--- Data to examine ---
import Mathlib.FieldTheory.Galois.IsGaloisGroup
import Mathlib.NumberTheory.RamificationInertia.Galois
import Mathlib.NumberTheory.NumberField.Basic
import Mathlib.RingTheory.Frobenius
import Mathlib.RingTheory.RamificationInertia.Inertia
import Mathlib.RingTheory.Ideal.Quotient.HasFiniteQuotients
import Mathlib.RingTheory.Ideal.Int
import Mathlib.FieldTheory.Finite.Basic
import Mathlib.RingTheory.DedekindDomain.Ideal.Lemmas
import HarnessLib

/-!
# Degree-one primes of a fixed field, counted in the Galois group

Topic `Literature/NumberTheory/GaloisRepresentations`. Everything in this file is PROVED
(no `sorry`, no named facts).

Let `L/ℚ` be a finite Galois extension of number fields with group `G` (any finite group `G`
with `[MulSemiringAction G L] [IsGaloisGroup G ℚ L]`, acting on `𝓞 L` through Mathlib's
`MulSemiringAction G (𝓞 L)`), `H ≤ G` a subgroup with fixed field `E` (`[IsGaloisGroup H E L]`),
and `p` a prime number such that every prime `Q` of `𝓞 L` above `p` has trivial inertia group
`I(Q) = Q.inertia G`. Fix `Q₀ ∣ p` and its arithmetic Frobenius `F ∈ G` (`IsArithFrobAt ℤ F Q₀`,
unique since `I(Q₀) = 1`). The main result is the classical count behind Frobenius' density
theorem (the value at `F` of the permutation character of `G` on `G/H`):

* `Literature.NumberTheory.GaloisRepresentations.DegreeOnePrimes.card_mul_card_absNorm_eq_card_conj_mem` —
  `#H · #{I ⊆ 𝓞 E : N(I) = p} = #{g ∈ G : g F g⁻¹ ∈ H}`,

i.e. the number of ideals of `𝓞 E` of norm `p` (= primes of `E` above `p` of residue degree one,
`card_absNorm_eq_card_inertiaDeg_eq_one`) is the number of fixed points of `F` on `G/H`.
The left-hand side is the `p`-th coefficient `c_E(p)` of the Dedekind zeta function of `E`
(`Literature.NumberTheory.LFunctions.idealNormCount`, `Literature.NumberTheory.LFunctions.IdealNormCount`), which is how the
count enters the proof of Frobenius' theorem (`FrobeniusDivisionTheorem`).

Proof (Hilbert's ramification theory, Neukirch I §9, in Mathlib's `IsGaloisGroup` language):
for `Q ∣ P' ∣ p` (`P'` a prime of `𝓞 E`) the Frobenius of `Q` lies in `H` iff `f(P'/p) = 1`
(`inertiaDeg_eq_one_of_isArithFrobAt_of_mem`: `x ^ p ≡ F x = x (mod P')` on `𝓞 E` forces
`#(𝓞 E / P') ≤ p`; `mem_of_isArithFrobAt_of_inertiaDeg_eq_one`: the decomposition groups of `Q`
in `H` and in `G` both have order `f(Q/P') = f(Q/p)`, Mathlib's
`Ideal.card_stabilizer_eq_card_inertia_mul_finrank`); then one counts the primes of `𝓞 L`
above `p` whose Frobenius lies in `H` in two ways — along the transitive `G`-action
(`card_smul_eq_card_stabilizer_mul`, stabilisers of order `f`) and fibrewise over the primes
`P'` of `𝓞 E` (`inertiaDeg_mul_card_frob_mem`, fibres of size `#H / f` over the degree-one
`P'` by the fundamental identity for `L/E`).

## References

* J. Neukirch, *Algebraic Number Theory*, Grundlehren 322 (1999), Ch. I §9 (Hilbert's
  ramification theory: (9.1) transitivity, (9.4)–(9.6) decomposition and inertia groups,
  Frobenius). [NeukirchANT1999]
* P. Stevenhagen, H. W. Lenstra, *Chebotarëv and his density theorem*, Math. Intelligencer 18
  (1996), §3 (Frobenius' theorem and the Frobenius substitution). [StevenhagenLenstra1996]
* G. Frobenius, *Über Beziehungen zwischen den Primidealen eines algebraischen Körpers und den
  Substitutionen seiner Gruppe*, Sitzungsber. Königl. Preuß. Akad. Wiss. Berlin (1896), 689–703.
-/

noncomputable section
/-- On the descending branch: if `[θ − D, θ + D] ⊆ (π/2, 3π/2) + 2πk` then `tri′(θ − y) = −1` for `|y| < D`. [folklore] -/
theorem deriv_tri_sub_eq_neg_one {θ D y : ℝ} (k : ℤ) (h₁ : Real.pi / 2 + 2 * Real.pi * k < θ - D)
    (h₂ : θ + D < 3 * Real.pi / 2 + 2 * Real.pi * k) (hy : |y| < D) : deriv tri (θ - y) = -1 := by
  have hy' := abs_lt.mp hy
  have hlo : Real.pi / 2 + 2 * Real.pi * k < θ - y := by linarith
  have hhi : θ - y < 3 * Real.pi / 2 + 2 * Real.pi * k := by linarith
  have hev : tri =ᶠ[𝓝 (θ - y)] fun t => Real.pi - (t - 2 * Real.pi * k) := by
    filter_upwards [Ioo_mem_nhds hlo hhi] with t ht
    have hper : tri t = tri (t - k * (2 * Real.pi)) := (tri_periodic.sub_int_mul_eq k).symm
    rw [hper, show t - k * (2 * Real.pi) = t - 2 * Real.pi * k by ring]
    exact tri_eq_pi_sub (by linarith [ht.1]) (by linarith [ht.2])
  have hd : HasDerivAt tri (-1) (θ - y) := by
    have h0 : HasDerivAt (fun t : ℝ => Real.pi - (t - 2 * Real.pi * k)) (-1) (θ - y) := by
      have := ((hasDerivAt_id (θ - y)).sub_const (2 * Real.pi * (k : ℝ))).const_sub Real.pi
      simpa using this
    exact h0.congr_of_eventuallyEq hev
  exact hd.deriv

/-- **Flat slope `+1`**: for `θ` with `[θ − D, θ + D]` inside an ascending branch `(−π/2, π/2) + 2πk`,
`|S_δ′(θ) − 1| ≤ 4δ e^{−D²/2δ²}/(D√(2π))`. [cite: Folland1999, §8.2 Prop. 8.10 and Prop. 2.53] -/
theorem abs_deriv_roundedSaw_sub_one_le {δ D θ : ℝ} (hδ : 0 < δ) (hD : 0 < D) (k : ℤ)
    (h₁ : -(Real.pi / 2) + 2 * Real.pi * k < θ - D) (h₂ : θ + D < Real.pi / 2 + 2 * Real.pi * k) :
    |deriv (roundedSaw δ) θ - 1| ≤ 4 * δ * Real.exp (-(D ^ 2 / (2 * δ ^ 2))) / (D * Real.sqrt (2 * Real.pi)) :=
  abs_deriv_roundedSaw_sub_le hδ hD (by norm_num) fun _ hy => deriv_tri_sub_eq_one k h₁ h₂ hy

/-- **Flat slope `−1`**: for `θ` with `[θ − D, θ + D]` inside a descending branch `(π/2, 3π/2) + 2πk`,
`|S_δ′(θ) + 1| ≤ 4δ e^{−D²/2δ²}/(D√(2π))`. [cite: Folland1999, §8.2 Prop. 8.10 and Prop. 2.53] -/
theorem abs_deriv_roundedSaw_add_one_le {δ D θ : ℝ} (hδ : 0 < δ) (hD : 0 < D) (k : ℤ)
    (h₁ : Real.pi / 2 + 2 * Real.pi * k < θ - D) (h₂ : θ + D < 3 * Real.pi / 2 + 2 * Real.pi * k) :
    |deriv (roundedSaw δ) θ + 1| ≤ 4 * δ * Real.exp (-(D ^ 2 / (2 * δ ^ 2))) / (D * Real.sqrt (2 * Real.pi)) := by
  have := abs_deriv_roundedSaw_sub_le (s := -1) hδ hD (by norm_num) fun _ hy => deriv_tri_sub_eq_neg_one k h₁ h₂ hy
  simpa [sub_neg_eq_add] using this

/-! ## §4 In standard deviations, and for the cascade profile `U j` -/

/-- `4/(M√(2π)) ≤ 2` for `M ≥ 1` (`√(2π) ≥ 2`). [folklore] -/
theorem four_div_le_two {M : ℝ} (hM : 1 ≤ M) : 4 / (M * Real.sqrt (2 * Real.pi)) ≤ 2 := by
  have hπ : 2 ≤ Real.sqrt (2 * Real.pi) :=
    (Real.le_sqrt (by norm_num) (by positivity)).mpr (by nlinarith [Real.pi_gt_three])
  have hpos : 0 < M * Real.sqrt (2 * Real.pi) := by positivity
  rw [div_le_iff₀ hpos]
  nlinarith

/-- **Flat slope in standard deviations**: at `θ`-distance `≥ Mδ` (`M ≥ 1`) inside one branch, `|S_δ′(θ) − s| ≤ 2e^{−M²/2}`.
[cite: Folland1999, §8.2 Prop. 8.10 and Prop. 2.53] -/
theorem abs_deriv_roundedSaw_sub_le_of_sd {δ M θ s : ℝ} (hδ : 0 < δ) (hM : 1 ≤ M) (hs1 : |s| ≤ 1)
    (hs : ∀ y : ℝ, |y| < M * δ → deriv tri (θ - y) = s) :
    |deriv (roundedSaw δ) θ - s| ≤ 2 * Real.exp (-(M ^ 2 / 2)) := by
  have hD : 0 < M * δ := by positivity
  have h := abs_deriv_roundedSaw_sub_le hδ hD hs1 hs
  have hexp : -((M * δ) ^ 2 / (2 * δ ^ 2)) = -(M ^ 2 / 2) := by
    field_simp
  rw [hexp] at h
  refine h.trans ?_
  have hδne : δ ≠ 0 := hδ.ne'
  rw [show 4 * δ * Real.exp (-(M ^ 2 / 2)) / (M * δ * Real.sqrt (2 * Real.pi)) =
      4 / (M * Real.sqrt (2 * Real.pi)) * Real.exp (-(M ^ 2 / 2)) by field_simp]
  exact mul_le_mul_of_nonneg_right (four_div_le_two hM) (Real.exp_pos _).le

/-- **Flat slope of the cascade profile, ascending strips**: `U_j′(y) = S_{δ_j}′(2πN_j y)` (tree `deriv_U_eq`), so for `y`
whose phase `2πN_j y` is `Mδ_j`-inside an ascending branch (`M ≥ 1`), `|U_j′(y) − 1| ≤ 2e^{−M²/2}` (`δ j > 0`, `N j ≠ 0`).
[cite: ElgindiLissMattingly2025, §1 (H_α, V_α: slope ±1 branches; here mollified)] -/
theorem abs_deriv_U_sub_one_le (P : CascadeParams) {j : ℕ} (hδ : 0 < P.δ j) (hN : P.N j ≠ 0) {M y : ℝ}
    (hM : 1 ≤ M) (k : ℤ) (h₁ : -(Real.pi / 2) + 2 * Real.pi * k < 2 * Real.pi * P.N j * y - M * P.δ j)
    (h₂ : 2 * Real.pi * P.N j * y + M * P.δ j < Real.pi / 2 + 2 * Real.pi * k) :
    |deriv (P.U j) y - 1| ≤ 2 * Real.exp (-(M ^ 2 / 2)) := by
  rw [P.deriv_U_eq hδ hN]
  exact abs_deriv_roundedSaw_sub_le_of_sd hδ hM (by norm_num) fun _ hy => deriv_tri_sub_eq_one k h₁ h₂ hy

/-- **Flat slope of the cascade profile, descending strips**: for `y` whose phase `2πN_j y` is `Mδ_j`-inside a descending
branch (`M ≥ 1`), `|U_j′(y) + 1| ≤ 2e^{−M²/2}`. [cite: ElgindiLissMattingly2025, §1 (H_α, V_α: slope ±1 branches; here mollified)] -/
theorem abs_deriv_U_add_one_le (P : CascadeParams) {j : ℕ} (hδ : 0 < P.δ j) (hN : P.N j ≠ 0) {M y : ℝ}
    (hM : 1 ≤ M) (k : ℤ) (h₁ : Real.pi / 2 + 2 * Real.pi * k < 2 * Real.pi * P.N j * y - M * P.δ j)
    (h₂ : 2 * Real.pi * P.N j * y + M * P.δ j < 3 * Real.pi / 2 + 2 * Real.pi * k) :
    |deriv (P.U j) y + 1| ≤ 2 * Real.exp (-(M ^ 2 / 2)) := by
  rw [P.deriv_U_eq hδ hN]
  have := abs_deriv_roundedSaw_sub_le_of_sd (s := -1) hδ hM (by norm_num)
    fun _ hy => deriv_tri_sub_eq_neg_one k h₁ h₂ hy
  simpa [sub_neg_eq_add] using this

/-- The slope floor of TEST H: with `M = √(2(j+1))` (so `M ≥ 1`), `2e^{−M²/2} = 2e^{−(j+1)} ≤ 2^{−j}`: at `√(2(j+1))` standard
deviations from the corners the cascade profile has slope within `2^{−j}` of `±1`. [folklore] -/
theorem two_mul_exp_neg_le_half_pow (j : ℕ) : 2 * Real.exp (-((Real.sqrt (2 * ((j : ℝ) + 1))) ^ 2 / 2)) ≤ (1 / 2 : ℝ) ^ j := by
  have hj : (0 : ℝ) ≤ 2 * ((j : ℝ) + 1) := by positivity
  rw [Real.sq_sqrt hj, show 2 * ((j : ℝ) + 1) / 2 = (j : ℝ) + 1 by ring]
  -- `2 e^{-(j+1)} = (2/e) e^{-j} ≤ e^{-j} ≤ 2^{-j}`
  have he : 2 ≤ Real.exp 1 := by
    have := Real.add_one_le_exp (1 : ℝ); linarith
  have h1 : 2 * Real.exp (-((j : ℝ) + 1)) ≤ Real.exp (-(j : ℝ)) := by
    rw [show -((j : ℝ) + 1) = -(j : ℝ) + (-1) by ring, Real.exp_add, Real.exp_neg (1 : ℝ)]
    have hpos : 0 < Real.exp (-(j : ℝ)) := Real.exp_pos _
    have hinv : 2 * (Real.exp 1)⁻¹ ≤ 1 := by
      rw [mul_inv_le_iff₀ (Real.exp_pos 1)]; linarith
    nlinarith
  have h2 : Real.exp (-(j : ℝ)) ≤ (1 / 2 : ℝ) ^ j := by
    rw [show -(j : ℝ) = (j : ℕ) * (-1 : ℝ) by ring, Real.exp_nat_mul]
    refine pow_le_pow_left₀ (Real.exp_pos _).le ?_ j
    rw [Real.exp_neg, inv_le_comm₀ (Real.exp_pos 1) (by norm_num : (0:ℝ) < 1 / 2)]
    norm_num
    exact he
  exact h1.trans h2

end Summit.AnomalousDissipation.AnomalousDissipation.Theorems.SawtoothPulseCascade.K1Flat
---
Each line of the records, from the opening one through the line holding "import HarnessLib", should be restated word for word, with nothing else in the answer.

# Result below
import Mathlib.FieldTheory.Galois.IsGaloisGroup
import Mathlib.NumberTheory.RamificationInertia.Galois
import Mathlib.NumberTheory.NumberField.Basic
import Mathlib.RingTheory.Frobenius
import Mathlib.RingTheory.RamificationInertia.Inertia
import Mathlib.RingTheory.Ideal.Quotient.HasFiniteQuotients
import Mathlib.RingTheory.Ideal.Int
import Mathlib.FieldTheory.Finite.Basic
import Mathlib.RingTheory.DedekindDomain.Ideal.Lemmas
import HarnessLib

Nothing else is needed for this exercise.